The next night, after texting, it took him over three hours to respond and my head immediately went to “who is he with?” I confronted him and he played it off.
Didn’t trust him
The next day my heart was weighing heavy and he could tell something was up. I told him that I didn’t trust him, that my intuition was telling me things that I couldn’t ignore.
We talked and he assured me everything was cool and made me promise not to bring up the tinder app thing ever again, and said “you have to trust me.” I agreed to try, and move forward.
Things were really shaky and he got really distant. He called one night to tell me that everything with us was good, that he had a lot going on and stuff he wanted to talk to me about in person. We agreed to lunch the next day.
I texted, called, left a voicemail, and I GOT NOTHING in return as he stood me up. That night fuming, I sent him a message basically saying thanks for playing me, a**hole.

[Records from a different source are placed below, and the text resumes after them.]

import Summits.AtomisticToContinuum.BoseEinsteinCondensation.Theorems.BECGroundStateSOSPeriodicIRBoundDefs

/-!
# Route `BECGroundStateSOS`, crux `PeriodicIRBound` (stmt-AtomisticToContinuum-3972), line
# `linear-ph-floor-wagner` — stub 6 `stub_hardCore : HardCoreHalf` (the non-integrable half)

The NON-INTEGRABLE half of the crux (`∫v = ⊤`: hard cores, non-`L¹` spikes) as reshaped by the lead
after wave 1: given

* the hard-core (Jastrow/Dyson-dressed) Wagner–Feynman moment bound in WINDOW form, for every window
  constant `C` some `A, ρ₁` with `HardCoreWagnerFeynmanWith v C A ρ₁` (`γ_N(k)·θ ≤ A(‖p‖² + ρ)` for the
  dual-lattice modes `p = 2πk/L_N` with `‖p‖² ≤ Cρ`, eventually in `N`, `ρ < ρ₁`), and
* the linear particle–hole floor `C⁺` for `v` (`LinearFloorFor v`),

the crux for `v` in γ-form (`GroundIRBoundFor v`) is window arithmetic, the `∫v = ⊤` twin of
`TransferArith`: `‖k‖_∞ ≤ κ√ρL_N ⇒ ‖p‖² ≤ 12π²κ²ρ`; floor and moment bound at `C := 12π²κ²`; the floor
supplies `θ := 2θ₀√ρ‖p‖`; the moment bound gives `γ_N(k) ≤ A(‖p‖² + ρ)/(2θ₀√ρ‖p‖) ≤ C'√ρ L_N/‖k‖_∞`,
`C' = A(6πκ² + 1/(2π))/(2θ₀)`, using `‖p‖ ≥ 2π‖k‖_∞/L_N`, for `ρ < min ρ₀ ρ₁`.
-/

noncomputable section

open scoped BigOperators ENNReal
open Filter MeasureTheory

namespace Summit.AtomisticToContinuum.BoseEinsteinCondensation.Cruxes.PeriodicIRBound.LinearPhFloorWagner

open Literature.MathematicalPhysics.QuantumManyBody.BoseGas
open Summit.AtomisticToContinuum.BoseEinsteinCondensation.Theorems.PeriodicIRBound.Negative
  (IRBoundFor InWindow groundOccupation GroundIRBoundWith irBoundFor_iff_ground)
open Summit.AtomisticToContinuum.BoseEinsteinCondensation.Theorems.GaussianDominationCan.Negative
  (one_le_norm_intVec)

/-! ## Window arithmetic -/

/-- Coordinates of a dual-lattice vector. [folklore] -/
private theorem latticeVec_apply' (c : ℝ) (k : Fin 3 → ℤ) (j : Fin 3) :
    latticeVec c k j = c * (k j : ℝ) := rfl

/-- `|c| · ‖k‖_∞ ≤ ‖latticeVec c k‖` (each coordinate is bounded by the Euclidean norm). [folklore] -/
private theorem abs_mul_norm_intVec_le_norm_latticeVec (c : ℝ) (k : Fin 3 → ℤ) :
    |c| * ‖(fun j => (k j : ℝ))‖ ≤ ‖latticeVec c k‖ := by
  have h : ‖(fun j => (k j : ℝ))‖ ≤ |c|⁻¹ * ‖latticeVec c k‖ ∨ c = 0 := by
    by_cases hc : c = 0
    · exact Or.inr hc
    · refine Or.inl ((pi_norm_le_iff_of_nonneg (by positivity)).2 fun j => ?_)
      have h1 : ‖latticeVec c k j‖ ≤ ‖latticeVec c k‖ := PiLp.norm_apply_le _ j
      rw [latticeVec_apply', norm_mul, Real.norm_eq_abs] at h1
      rw [le_inv_mul_iff₀ (abs_pos.2 hc)]
      exact h1
  rcases h with h | h
  · by_cases hc : c = 0
    · simp [hc]
    · calc |c| * ‖(fun j => (k j : ℝ))‖ ≤ |c| * (|c|⁻¹ * ‖latticeVec c k‖) := by gcongr
        _ = ‖latticeVec c k‖ := by field_simp
  · simp [h]

/-- `‖latticeVec c k‖² ≤ 3 c² ‖k‖_∞²` (three coordinates, each at most `|c|‖k‖_∞`). [folklore] -/
private theorem norm_latticeVec_sq_le (c : ℝ) (k : Fin 3 → ℤ) :
    ‖latticeVec c k‖ ^ 2 ≤ 3 * c ^ 2 * ‖(fun j => (k j : ℝ))‖ ^ 2 := by
  rw [EuclideanSpace.norm_eq, Real.sq_sqrt (Finset.sum_nonneg fun j _ => by positivity)]
  have hj : ∀ j, ‖latticeVec c k j‖ ^ 2 ≤ c ^ 2 * ‖(fun j => (k j : ℝ))‖ ^ 2 := by
    intro j
    have h1 : |(k j : ℝ)| ≤ ‖(fun j => (k j : ℝ))‖ := by
      have := norm_le_pi_norm (fun j => (k j : ℝ)) j
      rwa [Real.norm_eq_abs] at this
    rw [latticeVec_apply', norm_mul, Real.norm_eq_abs, Real.norm_eq_abs, mul_pow, sq_abs]
    gcongr
  rw [Fin.sum_univ_three]
  linarith [hj 0, hj 1, hj 2]

/-- **The real arithmetic of the transfer.** With `P = ‖p‖ > 0`, `s = √ρ > 0`, the window
`P² ≤ 12π²κ²s²` and the lattice bound `2π m/L ≤ P` (`m = ‖k‖_∞ > 0`):
`A(P² + s²)/(2θ s P) ≤ A(6πκ² + 1/(2π))/(2θ) · sL/m`. [folklore] -/
private theorem transfer_arith {A θ κ P s L m : ℝ} (hA : 0 < A) (hθ : 0 < θ) (hP : 0 < P)
    (hs : 0 < s) (hL : 0 < L) (hm : 0 < m) (hwin : P ^ 2 ≤ 12 * Real.pi ^ 2 * κ ^ 2 * s ^ 2)
    (hlat : 2 * Real.pi * m / L ≤ P) :
    A * (P ^ 2 + s ^ 2) / (2 * θ * s * P) ≤
      A * (6 * Real.pi * κ ^ 2 + 1 / (2 * Real.pi)) / (2 * θ) * s * L / m := by
  have hπ : 0 < Real.pi := Real.pi_pos
  -- `1/P ≤ L/(2π m)`
  have hinv : 1 / P ≤ L / (2 * Real.pi * m) := by
    rw [div_le_div_iff₀ hP (by positivity), one_mul]
    calc 2 * Real.pi * m = 2 * Real.pi * m / L * L := by field_simp
      _ ≤ P * L := by gcongr
      _ = L * P := mul_comm _ _
  -- `P/s ≤ 12π²κ² s/P ≤ 6πκ² sL/m`
  have h1 : P / s ≤ 6 * Real.pi * κ ^ 2 * s * L / m := by
    have hPs : P / s ≤ 12 * Real.pi ^ 2 * κ ^ 2 * s * (1 / P) := by
      rw [div_le_iff₀ hs]
      have : 12 * Real.pi ^ 2 * κ ^ 2 * s * (1 / P) * s = 12 * Real.pi ^ 2 * κ ^ 2 * s ^ 2 / P := by
        field_simp
      rw [this, le_div_iff₀ hP]
      nlinarith
    calc P / s ≤ 12 * Real.pi ^ 2 * κ ^ 2 * s * (1 / P) := hPs
      _ ≤ 12 * Real.pi ^ 2 * κ ^ 2 * s * (L / (2 * Real.pi * m)) := by gcongr
      _ = 6 * Real.pi * κ ^ 2 * s * L / m := by field_simp; ring
  -- `s/P ≤ sL/(2π m)`
  have h2 : s / P ≤ s * L / (2 * Real.pi * m) := by
    calc s / P = s * (1 / P) := by ring
      _ ≤ s * (L / (2 * Real.pi * m)) := by gcongr
      _ = s * L / (2 * Real.pi * m) := by ring
  have key : A * (P ^ 2 + s ^ 2) / (2 * θ * s * P) = A / (2 * θ) * (P / s + s / P) := by
    field_simp
  rw [key]
  calc A / (2 * θ) * (P / s + s / P)
      ≤ A / (2 * θ) * (6 * Real.pi * κ ^ 2 * s * L / m + s * L / (2 * Real.pi * m)) := by
        gcongr
    _ = A * (6 * Real.pi * κ ^ 2 + 1 / (2 * Real.pi)) / (2 * θ) * s * L / m := by
        field_simp

/-! ## Stub 6 -/

/-- **Stub 6 — the NON-INTEGRABLE half** (reshaped statement, wave 2): for an admissible `v` with
`∫v = ⊤`, the hard-core (dressed) Wagner–Feynman moment bound ON THE WINDOW (for every window constant
`C` some `A, ρ₁`) and the linear particle–hole floor `C⁺` for `v` give the crux for `v` in γ-form:
window `‖k‖_∞ ≤ κ√ρL_N` ⇒ `‖p‖² ≤ 12π²κ²ρ` for `p = 2πk/L_N`; both the floor and the moment bound are
taken at `C := 12π²κ²`; the floor gives `θ := 2θ₀√ρ‖p‖`; the moment bound gives
`γ_N(k) ≤ A(‖p‖² + ρ)/(2θ₀√ρ‖p‖) ≤ C'√ρL_N/‖k‖_∞`, `C' = A(6πκ² + 1/(2π))/(2θ₀)`
(`‖p‖ ≥ 2π‖k‖_∞/L_N`), for `ρ < min ρ₀ ρ₁`. [folklore] -/
theorem stub_hardCore : HardCoreHalf := by
  intro v _hv _htop hmom hfloor κ hκ
  have hCfl : 0 < 12 * Real.pi ^ 2 * κ ^ 2 := by positivity
  obtain ⟨A, hA, ρ₁, hρ₁, hmom⟩ := hmom _ hCfl
  obtain ⟨θ₀, hθ₀, ρf, hρf, hfl⟩ := hfloor _ hCfl
  set C' : ℝ := A * (6 * Real.pi * κ ^ 2 + 1 / (2 * Real.pi)) / (2 * θ₀) with hC'
  have hC'pos : 0 < C' := by positivity
  refine ⟨min ρf ρ₁, lt_min hρf hρ₁, C', hC'pos, fun ρ hρ hρ0 => ?_⟩
  filter_upwards [hfl ρ hρ (hρ0.trans_le (min_le_left _ _)),
    hmom ρ hρ (hρ0.trans_le (min_le_right _ _)), eventually_gt_atTop 0] with N hflN hmomN hNpos
  intro k hk
  have hL : 0 < sideLength ρ N := sideLength_pos_of_pos hρ hNpos
  have hs : 0 < Real.sqrt ρ := Real.sqrt_pos.2 hρ
  have hm1 : 1 ≤ ‖(fun j => (k j : ℝ))‖ := one_le_norm_intVec hk.1
  have hm : 0 < ‖(fun j => (k j : ℝ))‖ := lt_of_lt_of_le one_pos hm1
  have hπ : 0 < Real.pi := Real.pi_pos
  -- the dual-lattice momentum `p = 2πk/L_N`
  set p : Space := latticeVec (2 * Real.pi / sideLength ρ N) k with hp
  have hc : 0 < 2 * Real.pi / sideLength ρ N := by positivity
  -- `2π‖k‖_∞/L ≤ ‖p‖`
  have hlat : 2 * Real.pi * ‖(fun j => (k j : ℝ))‖ / sideLength ρ N ≤ ‖p‖ := by
    have := abs_mul_norm_intVec_le_norm_latticeVec (2 * Real.pi / sideLength ρ N) k
    rw [abs_of_pos hc] at this
    calc 2 * Real.pi * ‖(fun j => (k j : ℝ))‖ / sideLength ρ N
        = 2 * Real.pi / sideLength ρ N * ‖(fun j => (k j : ℝ))‖ := by ring
      _ ≤ ‖p‖ := this
  have hPpos : 0 < ‖p‖ := lt_of_lt_of_le (by positivity) hlat
  have hp0 : p ≠ 0 := norm_pos_iff.1 hPpos
  -- window: `‖p‖² ≤ 12π²κ²ρ`
  have hwin : ‖p‖ ^ 2 ≤ 12 * Real.pi ^ 2 * κ ^ 2 * Real.sqrt ρ ^ 2 := by
    have h1 := norm_latticeVec_sq_le (2 * Real.pi / sideLength ρ N) k
    have h2 : ‖(fun j => (k j : ℝ))‖ ^ 2 ≤ (κ * Real.sqrt ρ * sideLength ρ N) ^ 2 :=
      pow_le_pow_left₀ (norm_nonneg _) hk.2 2
    calc ‖p‖ ^ 2 ≤ 3 * (2 * Real.pi / sideLength ρ N) ^ 2 * ‖(fun j => (k j : ℝ))‖ ^ 2 := h1
      _ ≤ 3 * (2 * Real.pi / sideLength ρ N) ^ 2 * (κ * Real.sqrt ρ * sideLength ρ N) ^ 2 := by
          gcongr
      _ = 12 * Real.pi ^ 2 * κ ^ 2 * Real.sqrt ρ ^ 2 := by
          field_simp
          norm_num
  have hwin' : ‖p‖ ^ 2 ≤ 12 * Real.pi ^ 2 * κ ^ 2 * ρ := by rwa [Real.sq_sqrt hρ.le] at hwin
  -- the floor at `p`, then the moment bound (window mode!) with `θ := 2θ₀√ρ‖p‖`
  have hθ : 0 ≤ 2 * θ₀ * Real.sqrt ρ * ‖p‖ := by positivity
  have hθpos : 0 < 2 * θ₀ * Real.sqrt ρ * ‖p‖ := by positivity
  have hγ := hmomN k hk.1 hwin' _ hθ (hflN p hp0 hwin')
  -- divide
  set D : ℝ := A * (‖p‖ ^ 2 + ρ) with hD
  have hdiv : groundOccupation v N (sideLength ρ N) k ≤
      ENNReal.ofReal (D / (2 * θ₀ * Real.sqrt ρ * ‖p‖)) := by
    rw [ENNReal.ofReal_div_of_pos hθpos]
    exact (ENNReal.le_div_iff_mul_le (Or.inl ((ENNReal.ofReal_pos.2 hθpos).ne'))
      (Or.inl ENNReal.ofReal_ne_top)).2 hγ
  refine hdiv.trans (ENNReal.ofReal_le_ofReal ?_)
  -- real arithmetic
  have key := transfer_arith (κ := κ) hA hθ₀ hPpos hs hL hm hwin hlat
  have hD' : D = A * (‖p‖ ^ 2 + Real.sqrt ρ ^ 2) := by rw [hD, Real.sq_sqrt hρ.le]
  rw [hD']
  calc A * (‖p‖ ^ 2 + Real.sqrt ρ ^ 2) / (2 * θ₀ * Real.sqrt ρ * ‖p‖)
      ≤ A * (6 * Real.pi * κ ^ 2 + 1 / (2 * Real.pi)) / (2 * θ₀) * Real.sqrt ρ *
          sideLength ρ N / ‖(fun j => (k j : ℝ))‖ := key
    _ = C' * Real.sqrt ρ * sideLength ρ N / ‖(fun j => (k j : ℝ))‖ := by rw [hC']

end Summit.AtomisticToContinuum.BoseEinsteinCondensation.Cruxes.PeriodicIRBound.LinearPhFloorWagner

end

He called me repeatedly and said he really needed to explain. I let him over that night, where he came in crying that his mom was dying and that he hadn’t even left his bed or changed his clothes in a couple of days. I wanted to be sympathetic but I was also learning on just what scale his sociopathy was on.
Another dating site
I confronted him that yet another friend found him on yet ANOTHER dating website and that I need to be treated with respect. He said he changed his location when he moved here but still vowed that he wasn’t actively using any of them. He even said he trusted me 100%; this was MY problem.
I told him that night that if his motives and intentions with me weren’t pure, or honest then to please just let me go. “Intentions? I don’t have intentions, Freebird. I really like you a lot, obviously, and want to see where this can go with us.”
He asked me what I wanted and I told him I wasn’t sure. I agreed to do a date night that week while I still figured it out. The next day, besides a good morning text, he vanished. A night later I asked him via text to at least tell me that his mom is okay and that I was worried about him.
The next day, he replied with “hey, how are you?” Later that day, I texted him that I officially gave up. And I never heard from him again.
I did send him a message detailing my thoughts on him that he is a pathological lying psychopath and he messaged back that “Freebird, just reading this now makes me very worried. I walked away on an entirely different situation and I don’t know how this got this far…I understand me not responding could make you think, but this? We are def not on the same page about anything you saying and that scares me…that’s what I had to say. Lastly, please tell me what you want. I have never stopped caring about you.”
I have now deleted and blocked all contact, but am so hurt, devastated, betrayed, angry and feel so violated.
I’ve been having panic attacks, major depression, and still my head goes to me being the crazy one, the blind one, while I wonder and painfully think about all the other girls he’s doing the same thing to, and wonder how far they go, before he has to fake another death. I’m plagued and want to strengthen up and move on from the man I thought was my dream man, the one I was already falling madly in love with.
Thanks for letting me share. This has been an awful experience and I want very bad things for him. I want answers but I know the answers are all right in front of me already.